Not all chores, Stardew Valley also offers a yearly night market. Credit: ConcernedApe
Not all chores, Stardew Valley also offers a yearly night market. Credit: ConcernedApe

“[Stardew Valley] allows the player a relatively large degree of freedom over what they build, or what path they take,” the paper reads, echoing Dr. Madigan’s observations on player choice. “Since there is no fixed solution for creative challenges, players can spend as much or as little time on optimizations as they choose. With the player focused on designing and developing their farm for a large number of in-game hours, players have many opportunities to become emotionally invested in their farm.”

The study further cites a report published in the Proceedings of the 2019 CHI Conference on Human Factors in Computing Systems in which several respondents interviewed by researchers from the University of York, UK and the University of Basel, Switzerland specifically named Stardew Valley as helping them cope with “considerable emotional turmoil.” These negative experiences included various mental health issues, family and relationship problems, bereavement, dysphoria, and job loss.

Escapism is a powerful thing. While detaching from the real world isn’t a permanent solution for a stressful situation, it’s clear video games can be a useful tool for those in search of positive feedback they aren’t getting elsewhere, especially if they’re already predisposed to gaming as a pastime.
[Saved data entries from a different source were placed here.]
import Literature.NumberTheory.ComplexMultiplication.EllipticUnits.ImaginaryQuadraticMainConjectureLocalInputs
import Literature.NumberTheory.EllipticCurves.GreenbergSelmer
import HarnessLib

/-!
# (α3) KERNEL DESCENT — ROW 1, the LOCAL CLAUSES of `hplaces`: decompositions of a pin at a place, the local layer groups
# `Λ_n^{(w)} = φ_w⁻¹(V̄_n)`, and the two local laws (conjugation / kill) with the uniform exponent `e = 3`

Cell `bsd-print-cf2`, width seat `bsd-line-cf2c-w8` g10 (prover-bsd-line-cf2c-w8-g10-0), lane (α3) ROW 1 of the planner brief for the
DECIDING research child `PrintCf2RubinValueTwo.MainConjClauseAtSplitTwoQuadDA` (stmt-BirchSwinnertonDyer-24721, class door 23300, LEAD's
`m_line_pin_class` stub `stub_classGroupHalf`); `--supports` it `--as helper`, Theses-free. Part 1 of 2 (part 2:
`…JLKDescentRowOneOfClass`, the assembly on the DA7 class frame). THEOREMS ONLY (no definition, no named fact, no instance, no `sorry`).

WHAT. cf2c-w8 g9's `JLKDescent.classGroupRow_hfcoker` (`…JLKDescentRowOneCokernel`) displays per-place local annihilation data `hplaces` on
the local groups `H²(Λ_n^{(w)}, res_{φ_w}(μ_{p^k} ⊗ θ′)^{N_S})`: at each `w ∈ supp(p𝔣)` EITHER a kill `p^e·c = 0`, OR, for both pins `ηᵢ`, a
DECOMPOSITION `ηᵢ = res_w(δᵢ)·hᵢ` (`hᵢ ∈ Gal(K̄/K̃_∞)`) with a conjugation law `p^e·(δᵢ·c − uᵢ·c) = 0`. This file supplies the generic pieces:

* §1 `exists_mem_apply_eq_of_isClosed` — **a closed subgroup of `Γ_K` containing a topological generator of `κ : Γ_K ↠ ℤ_p` maps ONTO `ℤ_p`**
  (compact image containing the dense `ℤ`); `exists_inv_eq_absGaloisRestrict_mul` — **the decomposition `g⁻¹ = res_w(δ)·h`, `κ h = κ′ h = 1`**,
  as soon as `D_w` contains a generator of `κ` killed by `κ′` and meets the fibre `κ′ = κ′(g)`.
* §2 the local layer groups `Λ_n^{(w)} = ((V_n).map π).comap φ_w`: normal, open, abelian quotient, contain `res_w⁻¹ Gal(K̄/K̃_∞)`; the local `H²`
  are `p^k`-torsion; and (for `p = 2`, `θ′` with values `±1`, `N_S ≤ ker(μ_{2^k} ⊗ θ′)`) the two LOCAL LAWS with `e = 3` uniformly in `k`:
  `pow_three_smul_conjMap_sub_zsmul_eq_zero` (`2³·(δ·c − u·c) = 0` for EVERY `δ`, `u = θ′(res_w δ)`; from cf2c-w8 g9's
  `two_smul_conjMap_sub_zsmul_eq_zero` for `k ≥ 2` — the `2^k`-torsion turns `(θ′ mod 2^k).val` into `u ∈ ℤ` — and from torsion for `k ≤ 1`)
  and `pow_three_smul_eq_zero_of_apply_eq_neg_one` (`2³·c = 0` when `Λ ∋ g₀` with `θ′(res_w g₀) = −1`; g9's `four_smul_eq_zero_of_apply_eq_neg_one`).
* §3 the two CLAUSES of `hplaces` at a place `w` in their displayed shape: `conjClause_of_decomp`, `killClause_of_mem_pairKer`.

HONEST FRAMING: bookkeeping over the Literature sockets (the local class field theory input (LI) is g9's PROVED `LocalTwoMuConjTrivial`); no summit
statement is proved by this seat; BSD is not proved by any of this. presearch: JLK 2011 §5.4 Lemma 5.8 (proof), Serre CG I §2, Washington §13.1 —
folklore over the tree's sockets (memo `Cruxes/MainConjClauseAtSplitTwoQuadDA/ROW1-COKERNEL-LOCAL-INPUT-cf2c-w8g9.md` §2c (i)–(v)); no new fact.
beyond-print theorem: no.

References: J. Johnson-Leung, G. Kings, J. reine angew. Math. 653 (2011) §4.1, §5.4 Lemma 5.8 [JohnsonLeungKings2011]; J.-P. Serre, *Galois
Cohomology* (1997) I §2.2, §2.4 Prop. 9 [SerreGaloisCohomology1997]; J.-P. Serre, *Local Fields* (1979) VII §5 Prop. 3 [SerreLocalFields1979];
J. S. Milne, *Arithmetic Duality Theorems* (2006) I §4 (p. 56) [MilneADT2006]; J. Neukirch (1999) II §9 (9.6) [NeukirchANT1999];
L. Washington (1997) §13.1, Prop. 13.2 [Washington1997].
-/

noncomputable section

set_option linter.dupNamespace false -- D-0017: single-problem summit, `…BirchSwinnertonDyer.BirchSwinnertonDyer…` repeats a namespace by design
set_option autoImplicit false

open scoped NumberField
open CategoryTheory Function Field IsDedekindDomain NumberField
open Literature.NumberTheory.GaloisRepresentations
open Literature.NumberTheory.GaloisRepresentations.DiscreteGaloisModule
open Literature.NumberTheory.EllipticCurves
open Literature.NumberTheory.EllipticCurves.GreenbergSelmer (inertia decomp mem_decomp_iff inertia_le_decomp)
open Literature.NumberTheory.GaloisCohomology.ShaLayer (locHom)
open Literature.NumberTheory.ComplexMultiplication.EllipticUnits.JohnsonLeungKings2011 (pairLayerSubgroup muTwist charModPow charModPow_apply
  isOpen_pairLayerSubgroup pairKer_le_pairLayerSubgroup)
open Literature.NumberTheory.ComplexMultiplication.EllipticUnits.JohnsonLeungKings2011.ClassGroupRow

namespace Summit.BirchSwinnertonDyer.BirchSwinnertonDyer.Theorems.PrintCf2.JLKDescent

/-! ## §1. Decompositions at a place: a closed subgroup containing a topological generator maps onto `ℤ_p` -/

section Decomp

variable {K : Type} [Field K] [NumberField K] {p : ℕ} [Fact p.Prime]

/-- **A closed subgroup `C ≤ Γ_K` containing a topological generator `γ` of `κ` maps ONTO `ℤ_p` under `κ`**: `κ(C)` is compact, hence
closed, and contains `κ(γ^ℤ) = ℤ`, which is dense in `ℤ_p`. [cite: Washington1997, §13.1] -/
theorem exists_mem_apply_eq_of_isClosed (κ : ZpExtension K p) {C : Subgroup (absoluteGaloisGroup K)}
    (hC : IsClosed (C : Set (absoluteGaloisGroup K))) {γ : absoluteGaloisGroup K} (hγC : γ ∈ C) (hγ : κ.IsTopGenerator γ)
    (x : Multiplicative ℤ_[p]) : ∃ σ ∈ C, κ σ = x := by
  have hcomp : IsCompact ((fun σ : absoluteGaloisGroup K => κ σ) '' (C : Set (absoluteGaloisGroup K))) :=
    hC.isCompact.image κ.toContinuousMonoidHom.continuous
  have hclosed : IsClosed (Multiplicative.ofAdd ⁻¹' ((fun σ : absoluteGaloisGroup K => κ σ) '' (C : Set (absoluteGaloisGroup K)))) :=
    hcomp.isClosed.preimage continuous_ofAdd
  have hsub : Set.range (Int.cast : ℤ → ℤ_[p]) ⊆
      Multiplicative.ofAdd ⁻¹' ((fun σ : absoluteGaloisGroup K => κ σ) '' (C : Set (absoluteGaloisGroup K))) := by
    rintro _ ⟨n, rfl⟩
    refine ⟨γ ^ n, C.zpow_mem hγC n, ?_⟩
    change κ (γ ^ n) = Multiplicative.ofAdd (n : ℤ_[p])
    rw [map_zpow, hγ, ← ofAdd_zsmul, zsmul_eq_mul, mul_one]
  have hall : (Set.univ : Set ℤ_[p]) ⊆
      Multiplicative.ofAdd ⁻¹' ((fun σ : absoluteGaloisGroup K => κ σ) '' (C : Set (absoluteGaloisGroup K))) := by
    rw [← (PadicInt.denseRange_intCast (p := p)).closure_eq]
    exact closure_minimal hsub hclosed
  obtain ⟨σ, hσC, hσ⟩ := hall (Set.mem_univ x.toAdd)
  exact ⟨σ, hσC, by rwa [ofAdd_toAdd] at hσ⟩

/-- `D_w` is closed (the continuous image of the compact `Γ_{K_w}`). [cite: NeukirchANT1999, Ch. II §9 (9.6)] -/
theorem isClosed_decomp (w : HeightOneSpectrum (𝓞 K)) : IsClosed ((decomp (K := K) w : Subgroup (absoluteGaloisGroup K)) : Set (absoluteGaloisGroup K)) := by
  haveI := absoluteGaloisGroup_compactSpace (w.adicCompletion K)
  change IsClosed (Set.range fun σ : absoluteGaloisGroup (w.adicCompletion K) => absGaloisRestrict K (w.adicCompletion K) σ)
  exact (isCompact_range (absGaloisRestrict K (w.adicCompletion K)).continuous).isClosed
And while the popularity of Stardew Valley, as well as contemporaries Animal Crossing, House Flipper, and Farming Simulator, may appear on the surface like folks trading real chores for digital ones, the difference perhaps lies with the simple fact players are choosing to perform them rather than being forced through necessity. Combined, these two factors create a perfect storm of gratification that gives players both the ability to push the worries of life to the back of their minds for a few hours and feel accomplished for doing so at the same time.